Show every line below where "Chebotarev" can be found.

Input material:
:::::
import Literature.NumberTheory.Automorphic.IsAutomorphicAE
import Literature.NumberTheory.Automorphic.LocalLanglandsDatum
import Literature.NumberTheory.Automorphic.LocalComponentBJ
import Literature.NumberTheory.Automorphic.AdicCompletionLocalField
import Literature.NumberTheory.GaloisRepresentations.WeilDeligneOfGalois
import Literature.NumberTheory.PAdicHodge.FontaineDpst
import HarnessLib

/-!
# Local–global compatibility at EVERY finite place for the Galois representations of Hilbert
# modular eigenforms (Carayol, Taylor, Blasius–Rogawski, Saito, Skinner)

Topic `Literature/NumberTheory/Automorphic` (companion of `HilbertModularGaloisRep`, which carries
existence — the case `n = 2` of lang.S27 `exists_galoisRep_of_regularAlgebraic` — and Ribet's
irreducibility `galoisRep_GL2_totallyReal_irreducible`; and of `IsAutomorphicAE`, whose
`SatakeFrobCompatibleAE` is the almost-everywhere association `ρ ↔ π` in Buzzard–Gee's
`L`-normalisation).  One NAMED FACT (D-0014), `galoisRep_GL2_totallyReal_localGlobal`.

## The printed theorems

C. Skinner, *A note on the `p`-adic Galois representations attached to Hilbert modular forms*,
Doc. Math. 14 (2009) 241–258 [Skinner2009], §1 (held: `paper:doi-10-4171-dm-272`, pp. 241–242):
`F` totally real, `π = ⊗' π_v` a cuspidal automorphic representation of `GL₂(𝔸_F)` "of infinity
type `(k, w)`" (each `π_i`, `i ∈ Hom(F, ℂ)`, discrete series of Blattner parameter `k_i ≥ 2`,
central character `x ↦ sgn(x)^{k_i} |x|^{-w}`, `k_i ≡ w (mod 2)` — "an automorphic representation
associated with a Hilbert modular eigenform of weight `k`"), `p` any prime, `ι : ℂ ≅ ℚ̄_p`:
"attached to `π` (and `ι`) is a two-dimensional semisimple Galois representation
`ρ_π : G_F → GL₂(ℚ̄_p)` such that
(1) `WD(ρ_π|_{D_v})^{Fr-ss} ≅ ι Rec_v(π_v ⊗ |·|_v^{-1/2})` for all `v ∤ p∞`",
where "`Rec_v(τ)` denotes the Frobenius semi-simple Weil–Deligne representation over `ℂ`
associated with an irreducible admissible representation `τ` of `GL_n(F_v)` by the local
Langlands correspondence … We choose `Rec_v` so that when `n = 1`, `Rec_v` is the inverse of the
Artin map of local class field theory normalized so that uniformizers correspond to geometric
frobenius elements.  The existence of a `ρ_π` satisfying (1) was established by Carayol [Ca2],
Wiles [W], Blasius and Rogawski [BR], and Taylor [Tay1]"; and
**Theorem 1.** "Let `v ∣ p` be a place of `F`.  The representation `ρ_π|_{D_v}` is potentially
semistable with Hodge–Tate type `(k, w)` and satisfies
(2) `WD(ρ_π|_{D_v})^{Fr-ss} ≅ ι Rec_v(π_v ⊗ |·|_v^{-1/2})`",
`WD` at `v ∣ p` being Fontaine's Weil–Deligne representation on `D_pst` (op. cit. §2.1; Fontaine,
Astérisque 223, Exp. VIII), at `v ∤ p` Grothendieck–Deligne's (Tate 1979, (4.2.1)).  Saito proved
Theorem 1 when `[F:ℚ]` is odd or some `π_w` is square-integrable, Blasius–Rogawski in the motivic
cases, Skinner (and independently T. Liu) in general (op. cit. p. 243).

## Rendering in the tree's vocabulary (read before reviewing)

* **`L`-normalisation.**  The tree's summit `Langlands` and `SatakeFrobCompatibleAE` use
  Buzzard–Gee's `L`-algebraic normalisation: `π` is `L`-algebraic with a REGULAR infinity type
  (`IsLAlgebraic`, `InfinityType.IsRegular`) and the arithmetic Frobenius on `r` has
  characteristic polynomial `∏ (X - ι⁻¹(α_j⁻¹))` (`arithFrobPolyOfSatake ι q_v 1 α`).  Such a `π`
  is exactly `π' ⊗ |det|^{-1/2}` for a regular algebraic (Clozel) cuspidal `π'`
  (`CuspidalAutomorphicRepData.exists_twist_hasInfinityType`,
  `InfinityType.isCAlgebraic_iff_isLAlgebraic_twist`, `HasSatakeParamAt.of_map_mulChar_detTwist_of_cpow`),
  i.e. for the automorphic representation `π'` of a cuspidal Hilbert eigenform of weight
  `k_i ≥ 2` (the dictionary of `HilbertModularGaloisRep`, module docstring; Taylor 1995 §1,
  Skinner 2009 §1), and Skinner's `ρ_{π'}` with (1)–(2) for `π'_v ⊗ |·|^{-1/2} = π_v` is the
  `L`-normalised representation of `π`: compatibility reads `WD(r|_{Γ_{F_v}})^{F-ss} ≅ ι⁻¹ rec_v(π_v)`
  UNTWISTED (Buzzard–Gee 2014, Conj. 3.2.2, as in the summit statement).
* **"the" representation.**  The tree has no canonical `ρ_{π,ι}`; the fact is stated for EVERY
  irreducible `r` attached to `π` at almost all places (`SatakeFrobCompatibleAE ι π.1 r`).  Such an
  `r` is isomorphic to Skinner's semisimple `ρ_π` (Chebotarev and Brauer–Nesbitt — the tree's
  PROVED `FramedGaloisRep.nonempty_equiv_of_hasFrobCharpolyAt_eventually`), and every clause below
  is an isomorphism invariant (`PstWeilDeligneData.conj`, `FramedGaloisRep.isUnramifiedAt_conj_iff`),
  so this is the printed statement, in the phrasing already used by the line `Sketch` of
  `Langlands/IrreducibilityBySelfDuality` (`stub_pairCompatibility`).
* **`Rec_v`.**  The Harris–Taylor normalised local Langlands correspondence of `F_v` is a
  `LocalLanglandsDatum (v.adicCompletion F)` (geometric Frobenius ↦ uniformiser, its `artin`); the
  tree cannot name THE correspondence (uniqueness caveat of `LocalLanglandsDatum`), so the fact
  says: for every totally real `F` there is ONE family `llc v` (Harris–Taylor's) for which all
  compatibilities hold — the `∃` sits directly under `∀ F`, before every automorphic and Galois
  variable, exactly as `∃ 𝓡` in the summit statement.  In particular the fact inhabits
  `LocalLanglandsDatum (F_v)` for completions of totally real fields (Harris–Taylor 2001 Thm. A /
  Henniart 2000, the named fact `LocalLanglandsDatum.nonempty` restricted to these fields).
* **The clauses** are, symbol for symbol, the body of the summit's `LocalGlobalCompatibleAt`
  (`Summits/Langlands/Langlands/Statement.lean`) with `𝓡.llc v ↦ llc v` and
  `𝓡.pst ℓ v hv ↦ fontainePstAdicCompletion v ℓ hv` (which is what `ReciprocityData.pst` unfolds
  to): the local component `π_v` (`HasLocalComponentAt`, Flath), `r_v = WD(r|_{Γ_{F_v}})` by the
  Grothendieck–Deligne recipe at `v ∤ ℓ` (`IsWeilDeligneOfLadic`) and through Fontaine's PINNED
  datum at `v ∣ ℓ` (`(fontainePstAdicCompletion v ℓ hv).IsWeilDeligneOf`), its transport
  `ι(r_v)` (`IsTransportAlong`) and `ι(r_v)^{F-ss} ≅ rec_v(π_v)` (`HasFrobSemisimpleClass`); plus
  "potentially semistable at `v ∣ ℓ`", i.e. de Rham (Berger), `IsDeRhamFramed` for the pinned datum.
  Because the datum at `v ∣ ℓ` is pinned by specification (`FontaineDpst`), the clauses at `v ∣ ℓ`
  are relative to ALL Fontaine-spec data at once — the reading fixed for the summit (D-0018 L2).

## What is NOT here

* Existence and irreducibility of `r` (lang.S27 and `galoisRep_GL2_totallyReal_irreducible`,
  file `HilbertModularGaloisRep`); the `L`-normalised existence statement is DERIVED from them
  problem-side (`Summits/Langlands/Langlands/Theorems/WachComponentCensusLiftB2UnramSplitPInPrint`).
* The Hodge–Tate type `(k, w)` of Theorem 1 (labelled weights; not needed by its first consumer).
* `n > 2`, CM fields (Caraiani 2012/2014), `v ∣ ∞`.

## References

* C. Skinner, Doc. Math. 14 (2009) 241–258, (1) p. 242 and Thm. 1. [Skinner2009]
* H. Carayol, Ann. Sci. ÉNS 19 (1986) 409–468. [CarayolASENS1986]
* R. Taylor, Invent. Math. 98 (1989) 265–280. [TaylorInventMath1989]
* D. Blasius, J. Rogawski, Invent. Math. 114 (1993) 55–87. [BlasiusRogawski1993]
* M. Harris, R. Taylor, Ann. of Math. Stud. 151 (2001), Thm. A. [HarrisTaylorAMS2001]
* K. Buzzard, T. Gee, LMS Lecture Note Ser. 414 (2014), Conj. 3.2.1–3.2.2, §5.3. [BuzzardGeeLMS2014]
-/

noncomputable section

open scoped MatrixGroups Matrix NumberField
open NumberField IsDedekindDomain Field Filter

namespace Literature.NumberTheory.Automorphic

open Literature.NumberTheory.GaloisRepresentations

/-- **Local–global compatibility at every finite place for the Galois representations of
cuspidal Hilbert eigenforms** (Carayol 1986; Taylor 1989; Blasius–Rogawski 1993; at `v ∣ ℓ`
Saito, and Skinner 2009, Thm. 1 — quoted with (1), p. 242, in the module docstring), in
Buzzard–Gee's `L`-normalisation and the tree's vocabulary (module docstring, "Rendering").
For every totally real number field `K` there is a family of local Langlands correspondences
`llc v` of the completions `K_v` (Harris–Taylor's `Rec_v`, geometric Frobenius ↦ uniformiser)
such that: for every cuspidal automorphic representation `π` of `GL₂(𝔸_K)` which is
`L`-algebraic with a regular infinity type (i.e. `π ⊗ |det|^{1/2}` is the representation of a
cuspidal Hilbert eigenform of weight `k_σ ≥ 2`), every prime `ℓ`, every `ι : ℚ̄_ℓ ≃ ℂ` and
every continuous irreducible `r : Γ_K → GL₂(ℚ̄_ℓ)` attached to `π` at almost all places
(`SatakeFrobCompatibleAE`: arithmetic Frobenius with characteristic polynomial
`∏ (X - ι⁻¹(α_j⁻¹))`, so that `r ≅ ρ_{π ⊗ |det|^{1/2}, ι}` of Skinner by Chebotarev and
Brauer–Nesbitt), (i) `r|_{Γ_{K_v}}` is de Rham (= potentially semistable) at every `v ∣ ℓ` for
Fontaine's pinned datum, and (ii) at EVERY finite place `v` there are the local component `π_v`
of `π`, the Weil–Deligne representation `r_v = WD(r|_{Γ_{K_v}})` (Grothendieck–Deligne at
`v ∤ ℓ`, Fontaine's `WD ∘ D_pst` at `v ∣ ℓ`) and its transport `ι(r_v)` with
`ι(r_v)^{F-ss} ≅ rec_v(π_v)`.  Named fact (D-0014), `∀ hcpt`.
[cite: Skinner2009, (1) p. 242 and Thm. 1] [cite: CarayolASENS1986, Thm. (A) (pp. 410–411)]
[cite: HarrisTaylorAMS2001, Thm. A] -/
def galoisRep_GL2_totallyReal_localGlobal : Prop :=
  ∀ (K : Type) [Field K] [NumberField K], IsTotallyReal K →
    ∃ llc : ∀ v : HeightOneSpectrum (𝓞 K), LocalLanglandsDatum (v.adicCompletion K),
      ∀ (hcpt : isCompact_glFiniteIntegralLevel 2 K) (π : CuspidalAutomorphicRepData 2 K hcpt),
        π.1.IsLAlgebraic → (∃ T : InfinityType K 2, π.1.HasInfinityType T ∧ T.IsRegular) →
        ∀ (ℓ : ℕ) [Fact ℓ.Prime] (ι : PadicAlgCl ℓ ≃+* ℂ) (r : FramedGaloisRep K (PadicAlgCl ℓ) 2),
          r.toGaloisRep.IsIrreducible → SatakeFrobCompatibleAE ι π.1 r →
          (∀ (v : HeightOneSpectrum (𝓞 K)) (hv : ((ℓ : ℕ) : 𝓞 K) ∈ v.asIdeal),
              (PAdicHodge.fontainePstAdicCompletion v ℓ hv).IsDeRhamFramed (r.toLocal v)) ∧
          ∀ v : HeightOneSpectrum (𝓞 K),
            ∃ (πv : SmoothIrrep (GL (Fin 2) (v.adicCompletion K)))
              (rv : WeilDeligneRep (v.adicCompletion K) (PadicAlgCl ℓ) (Fin 2 → PadicAlgCl ℓ))
              (rℂ : WeilDeligneRep (v.adicCompletion K) ℂ (Fin 2 → ℂ)),
              π.1.HasLocalComponentAt v πv.ρ ∧
              (((ℓ : ℕ) : 𝓞 K) ∉ v.asIdeal →
                IsWeilDeligneOfLadic (r.toLocal v).toWeilGroupHom rv) ∧
              (∀ hv : ((ℓ : ℕ) : 𝓞 K) ∈ v.asIdeal,
                (PAdicHodge.fontainePstAdicCompletion v ℓ hv).IsWeilDeligneOf (r.toLocal v) rv) ∧
              rv.IsTransportAlong (ι : PadicAlgCl ℓ →+* ℂ) rℂ ∧
              rℂ.HasFrobSemisimpleClass ((llc v).recGL 2 (IrrClass.mk πv))

/-- Unfolding lemma for `galoisRep_GL2_totallyReal_localGlobal`. [folklore] -/
theorem galoisRep_GL2_totallyReal_localGlobal_iff :
    galoisRep_GL2_totallyReal_localGlobal ↔
      ∀ (K : Type) [Field K] [NumberField K], IsTotallyReal K →
        ∃ llc : ∀ v : HeightOneSpectrum (𝓞 K), LocalLanglandsDatum (v.adicCompletion K),
          ∀ (hcpt : isCompact_glFiniteIntegralLevel 2 K) (π : CuspidalAutomorphicRepData 2 K hcpt),
            π.1.IsLAlgebraic → (∃ T : InfinityType K 2, π.1.HasInfinityType T ∧ T.IsRegular) →
            ∀ (ℓ : ℕ) [Fact ℓ.Prime] (ι : PadicAlgCl ℓ ≃+* ℂ)
              (r : FramedGaloisRep K (PadicAlgCl ℓ) 2),
              r.toGaloisRep.IsIrreducible → SatakeFrobCompatibleAE ι π.1 r →
              (∀ (v : HeightOneSpectrum (𝓞 K)) (hv : ((ℓ : ℕ) : 𝓞 K) ∈ v.asIdeal),
                  (PAdicHodge.fontainePstAdicCompletion v ℓ hv).IsDeRhamFramed (r.toLocal v)) ∧
              ∀ v : HeightOneSpectrum (𝓞 K),
                ∃ (πv : SmoothIrrep (GL (Fin 2) (v.adicCompletion K)))
                  (rv : WeilDeligneRep (v.adicCompletion K) (PadicAlgCl ℓ) (Fin 2 → PadicAlgCl ℓ))
                  (rℂ : WeilDeligneRep (v.adicCompletion K) ℂ (Fin 2 → ℂ)),
                  π.1.HasLocalComponentAt v πv.ρ ∧
                  (((ℓ : ℕ) : 𝓞 K) ∉ v.asIdeal →
                    IsWeilDeligneOfLadic (r.toLocal v).toWeilGroupHom rv) ∧
                  (∀ hv : ((ℓ : ℕ) : 𝓞 K) ∈ v.asIdeal,
                    (PAdicHodge.fontainePstAdicCompletion v ℓ hv).IsWeilDeligneOf
                      (r.toLocal v) rv) ∧
                  rv.IsTransportAlong (ι : PadicAlgCl ℓ →+* ℂ) rℂ ∧
                  rℂ.HasFrobSemisimpleClass ((llc v).recGL 2 (IrrClass.mk πv)) :=
  Iff.rfl

/-- **The fact inhabits the local Langlands data of the completions of totally real fields**:
its `∃ llc` sits directly under `∀ K` (before every automorphic or Galois hypothesis), so it
yields `LocalLanglandsDatum (v.adicCompletion K)` for every totally real `K` and every finite
place `v` — the named fact `LocalLanglandsDatum.nonempty` (Harris–Taylor 2001, Thm. A) restricted
to these local fields.  Recorded as the lower bound on the fact's strength.
[cite: HarrisTaylorAMS2001, Thm. A] -/
theorem nonempty_localLanglandsDatum_of_galoisRep_GL2_totallyReal_localGlobal
    (h : galoisRep_GL2_totallyReal_localGlobal) (K : Type) [Field K] [NumberField K]
    (hK : IsTotallyReal K) (v : HeightOneSpectrum (𝓞 K)) :
    Nonempty (LocalLanglandsDatum (v.adicCompletion K)) := by
  obtain ⟨llc, -⟩ := h K hK
  exact ⟨llc v⟩

end Literature.NumberTheory.Automorphic

end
:::::
Task result:
  `r` is isomorphic to Skinner's semisimple `ρ_π` (Chebotarev and Brauer–Nesbitt — the tree's
`∏ (X - ι⁻¹(α_j⁻¹))`, so that `r ≅ ρ_{π ⊗ |det|^{1/2}, ι}` of Skinner by Chebotarev and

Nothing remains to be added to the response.